Mereka menemukan pekerjaan, dan mengirim uang pulang. Tetapi mereka juga menjalin hubungan dengan breaker lokal dan berlatih di mana pun mereka bisa – di klub, di jalan, dan bahkan di pusat perbelanjaan.
Tidak mudah.
“Setiap malam saat aku berbaring di tempat tidur, aku berjuang dengan banyak pertanyaan,” akui Manizha. “‘Apa yang bisa wanita Afghanistan lakukan?’ Aku bertanya pada diriku sendiri. ‘Mengapa aku tidak bisa melakukan sesuatu untuk mereka?'”
Superiors Crew
Manizha merayakan ulang tahunnya yang ke-18 dengan beberapa anggota Superiors Crew di Kabul
Dia tahu bahwa, setelah kembalinya Taliban, akan hampir tidak mungkin baginya untuk berkompetisi untuk negaranya di Olimpiade. Sebuah tim kecil, seimbang gender, terdiri dari enam orang sedang berpartisipasi di bawah bendera negara sebelumnya – disusun oleh komite Olimpiade Afghanistan dalam pengasingan, tanpa hubungan dengan Taliban.

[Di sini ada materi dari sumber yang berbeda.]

import Summits.AtomisticToContinuum.Crystallization.Theorems.MinMeanCycleStackingLockLockedPhaseDefectBoundCycles

/-!
# Route `MinMeanCycleStackingLock`, item stmt-AtomisticToContinuum-12024 `LockedPhaseDefectBound` —
# part 2/3: the three finite-volume estimates

Helper file (lands `--supports stmt-AtomisticToContinuum-12024`).  For a sequence `s`, a window
length `L+1`, a certificate set `E` and `b = #{m < n : window_m(s) ∉ E}`:

* `trunc_sum_lower_bound` (finite range, telescoping of the node potentials `u`):
  `Σ_{m<n} haggLocalEnergyTrunc (L+1) J s m ≥ n·λ + g·b − 2·Σ_y |u y|` for Hägg `s`;
* `orbit_sum_lower_bound` (cycle corrector `F = τ + v − v∘σ`, `τ ≥ Tm`, `|v| ≤ V`):
  `Σ_{good m<n} F(window_m) ≥ n·Tm − b·(t₀ + 2V) − 3V`;
* `tail_sum_lower_bound` (local comparison with the followed cycle + `card_obstructed_le`):
  `Σ_{m<n} tail_m(s) ≥ Σ_{good m<n} F(window_m) − b·(t₀ + t₁) − t₁`,
  where `t₀ = Σ_{k>L+1} |J_k|`, `t₁ = Σ_{k>L+1} k|J_k|`.
-/

namespace Summit.AtomisticToContinuum.Crystallization.Theorems

open Finset Filter Literature.MathematicalPhysics.StatisticalMechanics
open scoped Topology

namespace LockedPhaseDefect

Tapi Manizha menemukan rute lain ke Paris. Dia mengetahui bahwa dia memenuhi syarat untuk berkompetisi untuk Tim Olimpiade Pengungsi, untuk atlet yang negara asal mereka mengalami konflik atau perang saudara, sehingga terlalu berbahaya bagi mereka untuk kembali.
Pada bulan Mei, dia adalah salah satu atlet yang terpilih untuk mewakili Tim Pengungsi di Olimpiade dan Komite Olimpiade Internasional membantu mengatur pelatihan untuknya.
“Ketika mereka mengumumkan namaku, aku senang dan sedih pada saat yang bersamaan,” kata Manizha. “Aku sedih karena ketika aku meninggalkan Afghanistan, aku harus meninggalkan keluargaku. Aku memilih tujuanku di atas keselamatan mereka.”
Reuters
Tetapi saat dia bersiap untuk debut Olimpiadenya pada Jumat, Manizha bisa sedikit bernapas lega.
Ketika dia berjalan keluar di Paris dan tampil di layar di seluruh dunia, keluarganya akan aman.
Saat dia dipilih, mereka berhasil melarikan diri dari Afghanistan. Akhirnya, setelah dua tahun terpisah, keluarga itu kembali bersama di Spanyol.
Manizha mengakui bahwa kemungkinan besar dia tidak akan membawa pulang medali dari Paris – dia masih harus “mengganti semua tahun yang telah hilang”. Tetapi kemudian, mendapatkan tempat di podium bukanlah prioritasnya.
“Aku akan bertanding untuk teman-temanku dan untuk impian dan harapan mereka,” katanya.
“Gadis-gadis Afghanistan tidak akan pernah menyerah. Apapun tekanan yang kamu berikan pada seorang gadis Afghanistan – membatasinya, atau bahkan memenjara dia – dia pasti akan menemukan jalan keluar dan pasti akan mencapai tujuannya. Kami berjuang dan kami akan menang.”